* **WORK TO COMPLETE**:
Pull every line with "Ventures" from the entries below.

[Stored data entries]

####

import Mathlib
import Summits.Ventures.PercRepro2.Harris
import Summits.Ventures.PercRepro2.Graph

/-!
# Typed Harris for complementary colourings, with nested bases
(blind cell PercRepro2, night-3 g24, 2026-08-29; `proofs/NIGHT3-CERT.md` §33.9–33.10)

A uniform 2-colouring of the edges is a configuration `ω` (red = open) together with its complement
`flipConfig ω` (blue = open).  For increasing cluster functionals `F, G` the **typed Harris count**
`Σ_ω (F(C_s(ω)) − F(C_s(ω̄)))·(G(C_s(ω)) − G(C_s(ω̄)))` is the `u ≡ 1` case of the typed point-split
count of §32.18 / §33 (the two-copy Bernstein coefficient with the trivial weight); g23 recorded it
as «believed true in general, not verified here».  It is four applications of Harris' inequality on
the uniform product law (`expect_mul_expect_le_expect_mul`): `ω ↦ F(C_s(ω))` is monotone and
`ω ↦ F(C_s(ω̄))` antitone, so the diagonal products are bounded below and the cross products above
by products of means, and the uniform law is invariant under the complement.  The same argument
gives the **nested-base** version with two pairs `F₂ ≤ F₁`, `G₂ ≤ G₁` — the form produced by a
source whose core is a single vertex (every branch monochromatic; §33.9).

* `flipConfig`, `expect_half_comp_flip` — the uniform law is complement-invariant;
* `expect_mul_le_of_monotone_antitone` — Harris with one monotone and one antitone observable;
* **`typedHarris_nested_nonneg`** — `E_½[(F₁(C_ω) − F₂(C_ω̄))(G₁(C_ω) − G₂(C_ω̄))] ≥ 0` for monotone
  `F₂ ≤ F₁`, `G₂ ≤ G₁`; **`typedHarris_nonneg`** (`F₁ = F₂`, `G₁ = G₂`);
* **`sum_typedHarris_nonneg`** — the integer-count form `Σ_ω (F(C_ω) − F(C_ω̄))(G(C_ω) − G(C_ω̄)) ≥ 0`.

Own work; standard axioms.
-/

namespace Summit.Ventures.PercRepro2

namespace TypedHarris

variable {V : Type*} {E : Type*} [Fintype E] [DecidableEq E]
  {R : Type*} [Field R] [LinearOrder R] [IsStrictOrderedRing R]

/-- The complementary colouring: every edge flipped. -/
def flipConfig (ω : Config E) : Config E := fun e => !ω e

omit [Fintype E] [DecidableEq E] in
/-- Flipping twice is the identity. -/
@[simp] lemma flipConfig_flipConfig (ω : Config E) : flipConfig (flipConfig ω) = ω := by
  funext e
  simp [flipConfig]

omit [Fintype E] [DecidableEq E] in
/-- The complement is an involution of the configuration space. -/
lemma flipConfig_involutive : Function.Involutive (flipConfig : Config E → Config E) :=
  flipConfig_flipConfig

omit [Fintype E] [DecidableEq E] in
/-- The complement reverses the configuration order. -/
lemma flipConfig_antitone : Antitone (flipConfig : Config E → Config E) := by
  intro ω ω' h e
  have he := h e
  simp only [flipConfig]
  cases hω : ω e <;> cases hω' : ω' e <;> simp_all

omit [Fintype E] [DecidableEq E] [Field R] [IsStrictOrderedRing R] in
/-- A monotone observable composed with the complement is antitone. -/
lemma antitone_comp_flip {f : Config E → R} (hf : Monotone f) :
    Antitone (fun ω => f (flipConfig ω)) :=
  fun _ _ h => hf (flipConfig_antitone h)

/-- The uniform weights `p ≡ 1/2`. -/
def half : E → R := fun _ => 1 / 2

omit [Fintype E] [DecidableEq E] in
/-- The uniform weights are admissible. -/
lemma isProbVec_half : IsProbVec (half : E → R) :=
  ⟨fun _ => by norm_num [half], fun _ => by norm_num [half]⟩

omit [DecidableEq E] in
/-- Under the uniform weights every configuration has the same weight. -/
lemma weight_half (ω : Config E) : weight (half : E → R) ω = (1 / 2) ^ Fintype.card E := by
  unfold weight
  have : ∀ e, edgeFactor ((half : E → R) e) (ω e) = 1 / 2 := by
    intro e
    cases ω e <;> norm_num [half, edgeFactor]
  simp [this]

/-- The uniform law is invariant under the complement. -/
lemma expect_half_comp_flip (f : Config E → R) :
    expect (half : E → R) (fun ω => f (flipConfig ω)) = expect (half : E → R) f := by
  unfold expect
  refine Fintype.sum_bijective flipConfig flipConfig_involutive.bijective _ _ fun ω => ?_
  rw [weight_half, weight_half]

/-- Harris with one monotone and one antitone observable. -/
lemma expect_mul_le_of_monotone_antitone {p : E → R} (hp : IsProbVec p) {f g : Config E → R}
    (hf : Monotone f) (hg : Antitone g) : expect p (f * g) ≤ expect p f * expect p g := by
  have hg' : Monotone (fun ω => -g ω) := fun _ _ h => neg_le_neg (hg h)
  have key := expect_mul_expect_le_expect_mul hp hf hg'
  have e1 : expect p (fun ω => -g ω) = -expect p g := by
    rw [show (fun ω => -g ω) = fun ω => (-1 : R) * g ω from funext fun ω => by ring,
      expect_const_mul]
    ring
  have e2 : expect p (f * fun ω => -g ω) = -expect p (f * g) := by
    rw [show (f * fun ω => -g ω) = fun ω => (-1 : R) * (f * g) ω from
      funext fun ω => by simp only [Pi.mul_apply]; ring, expect_const_mul]
    ring
  rw [e1, e2] at key
  linarith

/-- Harris for two antitone observables. -/
lemma expect_mul_expect_le_expect_mul_of_antitone {p : E → R} (hp : IsProbVec p)
    {f g : Config E → R} (hf : Antitone f) (hg : Antitone g) :
    expect p f * expect p g ≤ expect p (f * g) := by
  have hf' : Monotone (fun ω => -f ω) := fun _ _ h => neg_le_neg (hf h)
  have hg' : Monotone (fun ω => -g ω) := fun _ _ h => neg_le_neg (hg h)
  have key := expect_mul_expect_le_expect_mul hp hf' hg'
  have e1 : expect p (fun ω => -f ω) = -expect p f := by
    rw [show (fun ω => -f ω) = fun ω => (-1 : R) * f ω from funext fun ω => by ring,
      expect_const_mul]
    ring
  have e2 : expect p (fun ω => -g ω) = -expect p g := by
    rw [show (fun ω => -g ω) = fun ω => (-1 : R) * g ω from funext fun ω => by ring,
      expect_const_mul]
    ring
  have e3 : ((fun ω => -f ω) * fun ω => -g ω) = f * g := by
    funext ω
    simp only [Pi.mul_apply]
    ring
  rw [e1, e2, e3] at key
  linarith

/-- **Typed Harris with nested bases**: for monotone cluster functionals `F₂ ≤ F₁`, `G₂ ≤ G₁`,
`E_½[(F₁(C_s(ω)) − F₂(C_s(ω̄)))·(G₁(C_s(ω)) − G₂(C_s(ω̄)))] ≥ 0`. -/
theorem typedHarris_nested_nonneg (ends : E → Sym2 V) (s : V) {F₁ F₂ G₁ G₂ : Set V → R}
    (hF₁ : Monotone F₁) (hF₂ : Monotone F₂) (hG₁ : Monotone G₁) (hG₂ : Monotone G₂)
    (hF : ∀ S, F₂ S ≤ F₁ S) (hG : ∀ S, G₂ S ≤ G₁ S) :
    0 ≤ expect (half : E → R) (fun ω =>
      (F₁ (cluster ends ω s) - F₂ (cluster ends (flipConfig ω) s)) *
        (G₁ (cluster ends ω s) - G₂ (cluster ends (flipConfig ω) s))) := by
  set p : E → R := half with hpdef
  have hp : IsProbVec p := isProbVec_half
  -- the four observables
  set f₁ : Config E → R := fun ω => F₁ (cluster ends ω s) with hf₁
  set g₁ : Config E → R := fun ω => G₁ (cluster ends ω s) with hg₁
  set f₂ : Config E → R := fun ω => F₂ (cluster ends (flipConfig ω) s) with hf₂
  set g₂ : Config E → R := fun ω => G₂ (cluster ends (flipConfig ω) s) with hg₂
  have mf₁ : Monotone f₁ := fun _ _ h => hF₁ (cluster_mono h s)
  have mg₁ : Monotone g₁ := fun _ _ h => hG₁ (cluster_mono h s)
  have af₂ : Antitone f₂ := antitone_comp_flip (f := fun ω => F₂ (cluster ends ω s))
    (fun _ _ h => hF₂ (cluster_mono h s))
  have ag₂ : Antitone g₂ := antitone_comp_flip (f := fun ω => G₂ (cluster ends ω s))
    (fun _ _ h => hG₂ (cluster_mono h s))
  -- expand the product
  have expand : expect p (fun ω => (f₁ ω - f₂ ω) * (g₁ ω - g₂ ω)) =
      expect p (f₁ * g₁) - expect p (f₁ * g₂) - expect p (f₂ * g₁) + expect p (f₂ * g₂) := by
    have : (fun ω => (f₁ ω - f₂ ω) * (g₁ ω - g₂ ω)) =
        ((f₁ * g₁ - f₁ * g₂) - f₂ * g₁) + f₂ * g₂ := by
      funext ω
      simp only [Pi.add_apply, Pi.sub_apply, Pi.mul_apply]
      ring
    rw [this, expect_add, expect_sub, expect_sub]
  -- the four Harris bounds
  have h11 := expect_mul_expect_le_expect_mul hp mf₁ mg₁
  have h22 := expect_mul_expect_le_expect_mul_of_antitone hp af₂ ag₂
  have h12 := expect_mul_le_of_monotone_antitone hp mf₁ ag₂
  have h21 := expect_mul_le_of_monotone_antitone hp mg₁ af₂
  -- the means of the flipped functionals are the means of the unflipped ones
  have m₂ : expect p f₂ = expect p (fun ω => F₂ (cluster ends ω s)) := by
    rw [hf₂, hpdef]
    exact expect_half_comp_flip (fun ω => F₂ (cluster ends ω s))
  have n₂ : expect p g₂ = expect p (fun ω => G₂ (cluster ends ω s)) := by
    rw [hg₂, hpdef]
    exact expect_half_comp_flip (fun ω => G₂ (cluster ends ω s))
  have hFm : expect p f₂ ≤ expect p f₁ := by
    rw [m₂]
    exact expect_mono hp fun ω => hF _
  have hGm : expect p g₂ ≤ expect p g₁ := by
    rw [n₂]
    exact expect_mono hp fun ω => hG _
  have prod : 0 ≤ (expect p f₁ - expect p f₂) * (expect p g₁ - expect p g₂) :=
    mul_nonneg (sub_nonneg.2 hFm) (sub_nonneg.2 hGm)
  show 0 ≤ expect p (fun ω => (f₁ ω - f₂ ω) * (g₁ ω - g₂ ω))
  rw [expand]
  have : (f₂ * g₁) = (g₁ * f₂) := mul_comm _ _
  rw [this]
  nlinarith [h11, h22, h12, h21, prod]

/-- **Typed Harris**: `E_½[(F(C_s(ω)) − F(C_s(ω̄)))·(G(C_s(ω)) − G(C_s(ω̄)))] ≥ 0` for monotone `F, G`
— the `u ≡ 1` case of the typed point-split count (§32.18, §33.6). -/
theorem typedHarris_nonneg (ends : E → Sym2 V) (s : V) {F G : Set V → R} (hF : Monotone F)
    (hG : Monotone G) :
    0 ≤ expect (half : E → R) (fun ω =>
      (F (cluster ends ω s) - F (cluster ends (flipConfig ω) s)) *
        (G (cluster ends ω s) - G (cluster ends (flipConfig ω) s))) :=
  typedHarris_nested_nonneg ends s hF hF hG hG (fun _ => le_rfl) (fun _ => le_rfl)

/-- The uniform expectation is the plain sum up to the factor `(1/2)^|E|`. -/
lemma expect_half_eq_sum (f : Config E → R) :
    expect (half : E → R) f = (1 / 2) ^ Fintype.card E * ∑ ω, f ω := by
  unfold expect
  rw [Finset.mul_sum]
  refine Finset.sum_congr rfl fun ω _ => ?_
  rw [weight_half]

/-- **The integer-count form of typed Harris**:
`Σ_ω (F(C_s(ω)) − F(C_s(ω̄)))·(G(C_s(ω)) − G(C_s(ω̄))) ≥ 0` (nested bases allowed). -/
theorem sum_typedHarris_nonneg (ends : E → Sym2 V) (s : V) {F₁ F₂ G₁ G₂ : Set V → R}
    (hF₁ : Monotone F₁) (hF₂ : Monotone F₂) (hG₁ : Monotone G₁) (hG₂ : Monotone G₂)
    (hF : ∀ S, F₂ S ≤ F₁ S) (hG : ∀ S, G₂ S ≤ G₁ S) :
    0 ≤ ∑ ω : Config E, (F₁ (cluster ends ω s) - F₂ (cluster ends (flipConfig ω) s)) *
        (G₁ (cluster ends ω s) - G₂ (cluster ends (flipConfig ω) s)) := by
  have h := typedHarris_nested_nonneg ends s hF₁ hF₂ hG₁ hG₂ hF hG
  rw [expect_half_eq_sum] at h
  have hpos : (0 : R) < (1 / 2) ^ Fintype.card E := by positivity
  exact (mul_nonneg_iff_of_pos_left hpos).1 h

end TypedHarris

end Summit.Ventures.PercRepro2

####

* **ANSWER SPACE**:
import Summits.Ventures.PercRepro2.Harris
import Summits.Ventures.PercRepro2.Graph
namespace Summit.Ventures.PercRepro2
end Summit.Ventures.PercRepro2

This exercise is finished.